Just because Flourite contains all of those nutrients doesn't mean they are all easily available to the plants. When someone reports that their sword plant filled tank now has badly deteriorated Flourite after a couple of years, then I will believe the plants actually consume those nutrients. The Flourite would end up as sludge or mud if the clays it is made of were to break down enough to make the minerals in the clay become ions available to the roots.

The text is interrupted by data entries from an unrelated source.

import Summits.ResolutionOfSingularities.ResolutionOfSingularities.Theorems.FrobeniusClosingDefs
import Summits.ResolutionOfSingularities.ResolutionOfSingularities.Theorems.JacobianBudgetDefs

/-!
# Route `FrobeniusClosing`, crux `BoundedMilnor` (stmt-ResolutionOfSingularities-16346) — the stub
# statements of line `jacobian-budget` (lead's skeleton v2) as named propositions

The crux `Theses.FrobeniusClosing.BoundedMilnor` shares its thirteen `let`-bound definitions VERBATIM with
the sibling routes `JacobianBudget` / `WildCones`; they are the landed Theorems-side calculus
`Theorems/WildConesClassicalRegimesDefs.lean` (namespace `…Theorems.WildCones`, explicit arguments
`p n κ`), and the sibling crux `JacobianBudget.IsolatedJacobianDrop` (stmt-18946, line `euler-noether`)
has landed `Theorems/JacobianBudgetDefs.lean` with the shared engine statements (`BaseChange`,
`NoExcess`, `PolarAdditivity`, `MixedNoether`) and vocabulary (`form`, `ExcFinite`, `pt`, `NF`, `locT`).
Line `jacobian-budget` of crux `BoundedMilnor` (`Cruxes/BoundedMilnor/Lines/jacobian_budget.lean`, lead's
skeleton v2, 2026-08-17) consumes those and cuts the budget ARGUMENT (the sibling's monolithic
`stub_budgetOfEngines`) into the kits stated here:

* `TransformKit` — the Euler transform identities for a general exceptional point `(i, τ)` through
  `FrobeniusClosing.chartMap`, and the restriction of the successor's partials to the exceptional divisor;
* `AutKit` — covariance of `Isol`, `MultP`, `mu`, of the successor `mu`'s (explicit action of the linear
  part on exceptional points) and of the two lowest forms under a formal automorphism of `L⟦u⟧`;
* `GaussAvoidance` — for forms `Φ` (degree `p = char`), `Ψ ≠ 0` with `V(∂Φ, Ψ)` finite, a linear change
  of coordinates keeps `Ψ| ≠ 0` and `V(∂(Φ|), Ψ|)` finite on the last coordinate hyperplane;
* `SectionKit` — graph elimination `L⟦u', u_N⟧/(I, u_N − η) ≅ L⟦u'⟧/I(u', η)`, the formal implicit
  function, tangential derivatives when `dη = 0`, and finite prime avoidance for
  `(∂_{j<N} a, u_N + λ(∂_N a)^{2p})`;
* `OnePointBudget` — the Δ-free one-point conservation inequality `mu (step i τ c) ≤ mu c` under
  `ExcFinite` (what the crux needs; the sibling's `ExceptionalBudget` is the summed form with `Δ_n(p)`);

and their by-stub-name aliases `Sig.stub_<name>`. They live under `Theorems/` so that the stub files
`Theorems/FrobeniusClosingBoundedMilnor….lean` can import them — the arrangement of
`Theorems/FrobeniusClosingDefs.lean` / `Theorems/JacobianBudgetDefs.lean`. Namespace
`…Theorems.BoundedMilnorBudget` (not under `…FrobeniusClosing`, whose own copy of the calculus would
shadow the `WildCones` names). No theorem is proved here. Nothing here is a published result: the Props
are route-posited sub-statements of the line (informal sources: Fulton, *Intersection Theory*, Ex. 12.4.8;
Teissier, Astérisque 7–8 (1973) §II; Greuel–Lossen–Shustin, *Introduction to Singularities and
Deformations*, §I.1–I.2).
-/

-- single-problem summit: the doubled namespace component `ResolutionOfSingularities` is forced
set_option linter.dupNamespace false

noncomputable section

open scoped BigOperators Classical

open Summit.ResolutionOfSingularities.ResolutionOfSingularities.Theorems.WildCones
  (clean bl ord dv tr step run ser pd jac Isol MultP mu)
open Summit.ResolutionOfSingularities.ResolutionOfSingularities.Theorems.JacobianBudget
  (form ExcFinite pt NF locT PolarAdditivity MixedNoether)
open Summit.ResolutionOfSingularities.ResolutionOfSingularities.Theorems.FrobeniusClosing (chartMap)

namespace Summit.ResolutionOfSingularities.ResolutionOfSingularities.Theorems.BoundedMilnorBudget

/-! ## Small vocabulary of the kits (named, so that the statements below read as in the line card) -/

section Vocabulary
variable {n : ℕ} {L : Type} [Field L]

/-- evaluation of a polynomial in the homogeneous coordinates at the affine chart `u_i = 1` translated by
`τ` (`u_l ↦ u_l + τ_l` for `l ≠ i`, `u_i ↦ 1`), read as a power series. [folklore] -/
def evE (i : Fin n) (τ : Fin n → L) (P : MvPolynomial (Fin n) L) : MvPowerSeries (Fin n) L :=
  ((MvPolynomial.aeval (fun l => if l = i then (1 : MvPolynomial (Fin n) L)
    else MvPolynomial.X l + MvPolynomial.C (τ l)) P : MvPolynomial (Fin n) L) : MvPowerSeries (Fin n) L)

/-- the linear substitution `X_j ↦ Σ_l A j l · X_l` on polynomials. [folklore] -/
def linSubst (A : Matrix (Fin n) (Fin n) L) (P : MvPolynomial (Fin n) L) : MvPolynomial (Fin n) L :=
  MvPolynomial.aeval (fun j => ∑ l, MvPolynomial.C (A j l) * MvPolynomial.X l) P

/-- the linear part (Jacobian matrix at the origin) of a substitution `Φ`: `A j l =` coefficient of `u_l`
in `Φ j`. [folklore] -/
def linPart (Φ : Fin n → MvPowerSeries (Fin n) L) : Matrix (Fin n) (Fin n) L :=
  Matrix.of fun j l => MvPowerSeries.coeff (Finsupp.single l 1) (Φ j)

/-- the quadratic part of the `j`-th component of a substitution, as a polynomial. [folklore] -/
def quadPart (Φ : Fin n → MvPowerSeries (Fin n) L) (j : Fin n) : MvPolynomial (Fin n) L :=
  ∑ B ∈ Finset.Nat.antidiagonalTuple n 2,
    MvPolynomial.monomial (Finsupp.equivFunOnFinite.symm B)
      (MvPowerSeries.coeff (Finsupp.equivFunOnFinite.symm B) (Φ j))

/-- the state `c ∘ Φ`: coefficient function of `(ser c)(Φ)`. [folklore] -/
def compState (p : ℕ) (c : (Fin n → ℕ) → L) (Φ : Fin n → MvPowerSeries (Fin n) L) : (Fin n → ℕ) → L :=
  fun B => MvPowerSeries.coeff (Finsupp.equivFunOnFinite.symm B) (MvPowerSeries.subst Φ (ser p n L c))

/-- restriction of a polynomial in `m + 1` variables to the last coordinate hyperplane `X_last = 0`.
[folklore] -/
def resLast {m : ℕ} (P : MvPolynomial (Fin (m + 1)) L) : MvPolynomial (Fin m) L :=
  MvPolynomial.aeval (fun l : Fin (m + 1) =>
    Fin.lastCases (0 : MvPolynomial (Fin m) L) (fun l' => MvPolynomial.X l') l) P

/-- the inclusion `L⟦u₀,…,u_{n-1}⟧ → L⟦u₀,…,u_n⟧`. [folklore] -/
def inclLast (g : MvPowerSeries (Fin n) L) : MvPowerSeries (Fin (n + 1)) L :=
  MvPowerSeries.subst (fun j : Fin n => (MvPowerSeries.X (Fin.castSucc j) : MvPowerSeries (Fin (n + 1)) L)) g

/-- the graph substitution `u_j ↦ u_j (j < n), u_n ↦ η`. [folklore] -/
def graphSubst (η : MvPowerSeries (Fin n) L) (f : MvPowerSeries (Fin (n + 1)) L) : MvPowerSeries (Fin n) L :=
  MvPowerSeries.subst (Fin.lastCases (motive := fun _ => MvPowerSeries (Fin n) L) η
    (fun j : Fin n => (MvPowerSeries.X j : MvPowerSeries (Fin n) L))) f

end Vocabulary

/-! ## The kit statements -/

/-- **Transform kit (the Euler transform identities for a general exceptional point, and the
exceptional restriction).** For a multiplicity-`p` state over a perfect field of characteristic `p`, with
`a = ser c`, `a' = ser (step i τ c)`, `σ = chartMap i τ`: `σ(∂_j a) = u_i^{p-1} ∂_j a'` (`j ≠ i`),
`σ(∂_i a) = u_i^{p-1}(u_i ∂_i a' − Σ_{j≠i}(u_j+τ_j)∂_j a')`, `σ(θa) = u_i^{p+1} ∂_i a'`; and modulo `u_i`,
`∂_j a' ≡ (∂_jF)(ṽ)` (`j ≠ i`), `∂_i a' ≡ G(ṽ)`, where `F = form p p c`, `G = form p (p+1) c` and
`ṽ_l = u_l + τ_l` (`l ≠ i`), `ṽ_i = 1` (`σ(a) = u_iᵖ(a' + hᵖ)` — tree `exists_chartMap_ser_eq` —, `d` kills
`p`-th powers, chain rule `pd_subst`). [folklore] -/
def TransformKit : Prop :=
  ∀ p : ℕ, p.Prime → ∀ (n : ℕ) (L : Type) [Field L] [CharP L p] [PerfectField L]
    (c : (Fin n → ℕ) → L) (i : Fin n) (τ : Fin n → L), MultP p n L c →
    let a := ser p n L c
    let a' := ser p n L (step p n L i τ c)
    let σ := chartMap n L i τ
    let ev : MvPolynomial (Fin n) L → MvPowerSeries (Fin n) L := evE i τ
    (∀ j, j ≠ i → σ (pd n L j a) = MvPowerSeries.X i ^ (p - 1) * pd n L j a') ∧
    σ (pd n L i a) = MvPowerSeries.X i ^ (p - 1) *
      (MvPowerSeries.X i * pd n L i a' -
        ∑ j ∈ Finset.univ.erase i, (MvPowerSeries.X j + MvPowerSeries.C (τ j) : MvPowerSeries (Fin n) L) * pd n L j a') ∧
    σ (∑ j, MvPowerSeries.X j * pd n L j a) = MvPowerSeries.X i ^ (p + 1) * pd n L i a' ∧
    (∀ j, j ≠ i → MvPowerSeries.X i ∣ (pd n L j a' - ev (MvPolynomial.pderiv j (form p p c)))) ∧
    MvPowerSeries.X i ∣ (pd n L i a' - ev (form p (p + 1) c))

/-- **Automorphism kit.** For a substitution `Φ` of `L⟦u⟧` with zero constant terms and invertible
linear part `A` (`A j l = ` coefficient of `u_l` in `Φ j`, so `Φ(u) = A u + O(u²)`), the state `c ∘ Φ`
(coefficients of `(ser c)(Φ)`, i.e. of `a(Φ(u))`) has the same `Isol`, `MultP`, `mu`; its successor at an
exceptional point `q'` has the same `Isol`/`mu` as the successor of `c` at `q` whenever `A · pt q' ∥ pt q`;
its tangent form is `F ∘ A` up to `p`-th-power monomials (so the partial derivatives agree) and its next
form is `G ∘ A + Σ_j (∂_j F ∘ A) · Φ_j⁽²⁾` (`Φ_j⁽²⁾` the quadratic part; degree `p+1` holds no `p`-th power)
(chain rule; the point blow-up is functorial: tree `stub_factorization`, `exists_chartPoint`). [folklore] -/
def AutKit : Prop :=
  ∀ p : ℕ, p.Prime → ∀ (n : ℕ) (L : Type) [Field L] [CharP L p]
    (c : (Fin n → ℕ) → L) (Φ : Fin n → MvPowerSeries (Fin n) L),
    (∀ j, MvPowerSeries.constantCoeff (Φ j) = 0) →
    IsUnit (linPart Φ).det →
    let A : Matrix (Fin n) (Fin n) L := linPart Φ
    let cΦ : (Fin n → ℕ) → L := compState p c Φ
    let lin : MvPolynomial (Fin n) L → MvPolynomial (Fin n) L := linSubst A
    let quad : Fin n → MvPolynomial (Fin n) L := quadPart Φ
    (Isol p n L cΦ ↔ Isol p n L c) ∧ (MultP p n L cΦ ↔ MultP p n L c) ∧ mu p n L cΦ = mu p n L c ∧
    (∀ (q q' : Fin n × (Fin n → L)), (∃ s : L, s ≠ 0 ∧ A.mulVec (pt q') = s • pt q) →
        (Isol p n L (step p n L q'.1 q'.2 cΦ) ↔ Isol p n L (step p n L q.1 q.2 c)) ∧
        mu p n L (step p n L q'.1 q'.2 cΦ) = mu p n L (step p n L q.1 q.2 c)) ∧
    (∀ j, MvPolynomial.pderiv j (form p p cΦ) = MvPolynomial.pderiv j (lin (form p p c))) ∧
    form p (p + 1) cΦ = lin (form p (p + 1) c) + ∑ j, lin (MvPolynomial.pderiv j (form p p c)) * quad j

/-- **Gauss avoidance (projective geometry of two forms).** Over an algebraically closed field of
characteristic `p`, in `m + 1 ≥ 2` variables (`0 < m`): if `Φ` is a form of degree `p`, `Ψ ≠ 0` a form, and the
projective scheme `V(∂₀Φ,…,∂ₘΦ, Ψ)` is finite (every dehomogenisation is finite-dimensional), then after
an invertible linear change of coordinates the restrictions `Φ|, Ψ|` to the hyperplane `X_last = 0`
satisfy `Ψ| ≠ 0` and `V(∂(Φ|), Ψ|)` finite. (Points of the latter are the points `y ∈ V(Ψ) ∩ H` with
`dΦ_y ∥ λ_H` — `λ_H(y) = p·Φ(y)/c = 0` by Euler —; the `m+1` partials are algebraically dependent on each
component of the hypersurface `V(Ψ)`, so a homogeneous `R ≠ 0` vanishes on the Gauss image, and any `λ`
with `R(λ)·Ψ(λ(v)u − λ(u)v) ≠ 0` works.) [folklore] -/
def GaussAvoidance : Prop :=
  ∀ p : ℕ, p.Prime → ∀ m : ℕ, 0 < m → ∀ (L : Type) [Field L] [CharP L p] [IsAlgClosed L]
    (Φ Ψ : MvPolynomial (Fin (m + 1)) L) (d : ℕ),
    Φ.IsHomogeneous p → Ψ.IsHomogeneous d → Ψ ≠ 0 →
    (∀ j, Module.Finite L (MvPolynomial (Fin (m + 1)) L ⧸
      (Ideal.span (insert Ψ (Set.range fun l => MvPolynomial.pderiv l Φ)) ⊔
        Ideal.span {MvPolynomial.X j - 1}))) →
    ∃ g : Matrix (Fin (m + 1)) (Fin (m + 1)) L, IsUnit g.det ∧
      let lin : MvPolynomial (Fin (m + 1)) L → MvPolynomial (Fin (m + 1)) L := linSubst g
      let res : MvPolynomial (Fin (m + 1)) L → MvPolynomial (Fin m) L := resLast
      res (lin Ψ) ≠ 0 ∧
      ∀ j, Module.Finite L (MvPolynomial (Fin m) L ⧸
        (Ideal.span (insert (res (lin Ψ)) (Set.range fun l => MvPolynomial.pderiv l (res (lin Φ)))) ⊔
          Ideal.span {MvPolynomial.X j - 1}))


/-- **Section kit (graph elimination, formal implicit function, finite prime avoidance).** Over a field
of characteristic `p`, in `R = L⟦u₀,…,u_N⟧` (`N = n`, `u' = (u₀,…,u_{n-1})`, `R' = L⟦u'⟧`):
(i) for `η ∈ 𝔪'` the substitution `ρ_η : u_j ↦ u_j (j < N), u_N ↦ η` is onto `R'`, its kernel is
`(u_N − η)`, colengths of `I + (u_N − η)` and of `ρ_η(I)` agree, and `∂_j ∘ ρ_η = ρ_η ∘ ∂_j` (`j < N`) when
`dη = 0`; (ii) for `h ∈ R` with no constant and no `u_N`-linear term there is `η ∈ 𝔪'` with
`η = ρ_η(h)`, and then `(u_N − h) = (u_N − η)` as ideals; (iii) for `a` with `R/(∂a)` finite, the set of
`λ` for which `R/(∂_{j<N} a, u_N + λ(∂_N a)^{2p})` is NOT finite over `L` is finite (a minimal prime of
`(∂_{j<N} a)` containing two such elements would contain `∂_N a`, hence all of `(∂a)`). [folklore] -/
def SectionKit : Prop :=
  ∀ p : ℕ, p.Prime → ∀ (n : ℕ) (L : Type) [Field L] [CharP L p],
    let R := MvPowerSeries (Fin (n + 1)) L
    let R' := MvPowerSeries (Fin n) L
    let ι : R' → R := inclLast
    let ρ : R' → R → R' := graphSubst
    (∀ η : R', MvPowerSeries.constantCoeff η = 0 →
      Function.Surjective (ρ η) ∧
      (∀ f : R, ρ η f = 0 ↔ ((MvPowerSeries.X (Fin.last n) : R) - ι η) ∣ f) ∧
      (∀ I : Ideal R,
        (Module.Finite L (R ⧸ (I ⊔ Ideal.span {(MvPowerSeries.X (Fin.last n) : R) - ι η})) ↔
          Module.Finite L (R' ⧸ Ideal.span (ρ η '' (I : Set R)))) ∧
        Module.finrank L (R ⧸ (I ⊔ Ideal.span {(MvPowerSeries.X (Fin.last n) : R) - ι η})) =
          Module.finrank L (R' ⧸ Ideal.span (ρ η '' (I : Set R)))) ∧
      ((∀ j, pd n L j η = 0) → ∀ (f : R) (j : Fin n),
        pd n L j (ρ η f) = ρ η (pd (n + 1) L (Fin.castSucc j) f))) ∧
    (∀ h : R, MvPowerSeries.constantCoeff h = 0 →
      MvPowerSeries.coeff (Finsupp.single (Fin.last n) 1) h = 0 →
      ∃ η : R', MvPowerSeries.constantCoeff η = 0 ∧ η = ρ η h ∧
        Ideal.span {(MvPowerSeries.X (Fin.last n) : R) - h} = Ideal.span {(MvPowerSeries.X (Fin.last n) : R) - ι η}) ∧
    (∀ a : R, Module.Finite L (R ⧸ Ideal.span (Set.range fun j => pd (n + 1) L j a)) →
      Set.Finite {lam : L | ¬ Module.Finite L (R ⧸
        (Ideal.span (Set.range fun j : Fin n => pd (n + 1) L (Fin.castSucc j) a) ⊔
          Ideal.span {(MvPowerSeries.X (Fin.last n) : R) +
            (MvPowerSeries.C lam : R) * pd (n + 1) L (Fin.last n) a ^ (2 * p)}))})

/-- **The ONE-POINT BUDGET (what the crux needs).** Over an algebraically closed field of characteristic
`p`: if `c` is isolated of multiplicity `p` with finite exceptional critical scheme (`ExcFinite`), then
`mu (step i τ c) ≤ mu c` at every exceptional point whose successor is isolated of multiplicity `p`. The
expected truth is the EQUALITY `Σ_{all Q ∈ E} mu_Q + Δ_n(p) = mu c` (censuses: slack `0` attained);
target of the line's `stub_exceptionalBudget`. [folklore] -/
def OnePointBudget : Prop :=
  ∀ p : ℕ, p.Prime → ∀ n : ℕ, 0 < n → ∀ (L : Type) [Field L] [CharP L p] [IsAlgClosed L]
    (c : (Fin n → ℕ) → L) (i : Fin n) (τ : Fin n → L),
    Isol p n L c → MultP p n L c → ExcFinite p c →
    Isol p n L (step p n L i τ c) → MultP p n L (step p n L i τ c) →
    mu p n L (step p n L i τ c) ≤ mu p n L c

/-! ## The stub statements BY STUB NAME (`Sig.stub_<name>`; the skeleton audit admits a hypothesis of
the composition only when its head constant carries the stub's name) -/

/-- statement of `stub_sharedKits` (the three engines shared with crux stmt-18946). [folklore] -/
abbrev Sig.stub_sharedKits : Prop :=
  Summit.ResolutionOfSingularities.ResolutionOfSingularities.Theorems.JacobianBudget.BaseChange ∧
    Summit.ResolutionOfSingularities.ResolutionOfSingularities.Theorems.JacobianBudget.NoExcess ∧ PolarAdditivity
/-- statement of `stub_mixedNoether` (shared with crux stmt-18946). [folklore] -/
abbrev Sig.stub_mixedNoether : Prop := MixedNoether
/-- statement of `stub_transformKit`. [folklore] -/
abbrev Sig.stub_transformKit : Prop := TransformKit
/-- statement of `stub_autKit`. [folklore] -/
abbrev Sig.stub_autKit : Prop := AutKit
/-- statement of `stub_gaussAvoidance`. [folklore] -/
abbrev Sig.stub_gaussAvoidance : Prop := GaussAvoidance
/-- statement of `stub_sectionKit`. [folklore] -/
abbrev Sig.stub_sectionKit : Prop := SectionKit
/-- statement of `stub_exceptionalBudget`: the one-point budget from the engines. [folklore] -/
abbrev Sig.stub_exceptionalBudget : Prop :=
  TransformKit → PolarAdditivity → MixedNoether → GaussAvoidance → AutKit → SectionKit → OnePointBudget

end Summit.ResolutionOfSingularities.ResolutionOfSingularities.Theorems.BoundedMilnorBudget

end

That is my intuitive reasoning anyway.


----------



## Emerc69 (Mar 28, 2008)

i would like to say yes but i also believe hoppycalif. to an extent i kno it works because the roots of the plants are semi tinged the same color the flourite is. i also have a slightly better success with it than plain sand.


----------



## jazzlvr123 (Apr 29, 2007)

yup what hoppy said most most of the stuff isn't available for consumption by the plants until many years of deterioration like minerals such as Mg


----------



## BryceM (Nov 6, 2005)

Flourite doesn't contain nutrients the same way that ADA's products do. They add lots of organics and nitrogen compounds up front.

Flourite's best quality isn't that it is "loaded up with nutrients at the factory". Instead, it is the large cation exchange capacity inherent to the material. In a nutshell, this property of the substrate allows for molecular nutrient exchange at the root zone. How do the nutrients get there? Mulm accumulation, root tabs, diffusion from the water column, etc.


----------



## houseofcards (Feb 16, 2005)

hoppycalif said:


> Just because Flourite contains all of those nutrients doesn't mean they are all easily available to the plants. When someone reports that their sword plant filled tank now has badly deteriorated Flourite after a couple of years, then I will believe the plants actually consume those nutrients. The Flourite would end up as sludge or mud if the clays it is made of were to break down enough to make the minerals in the clay become ions available to the roots. That is my intuitive reasoning anyway.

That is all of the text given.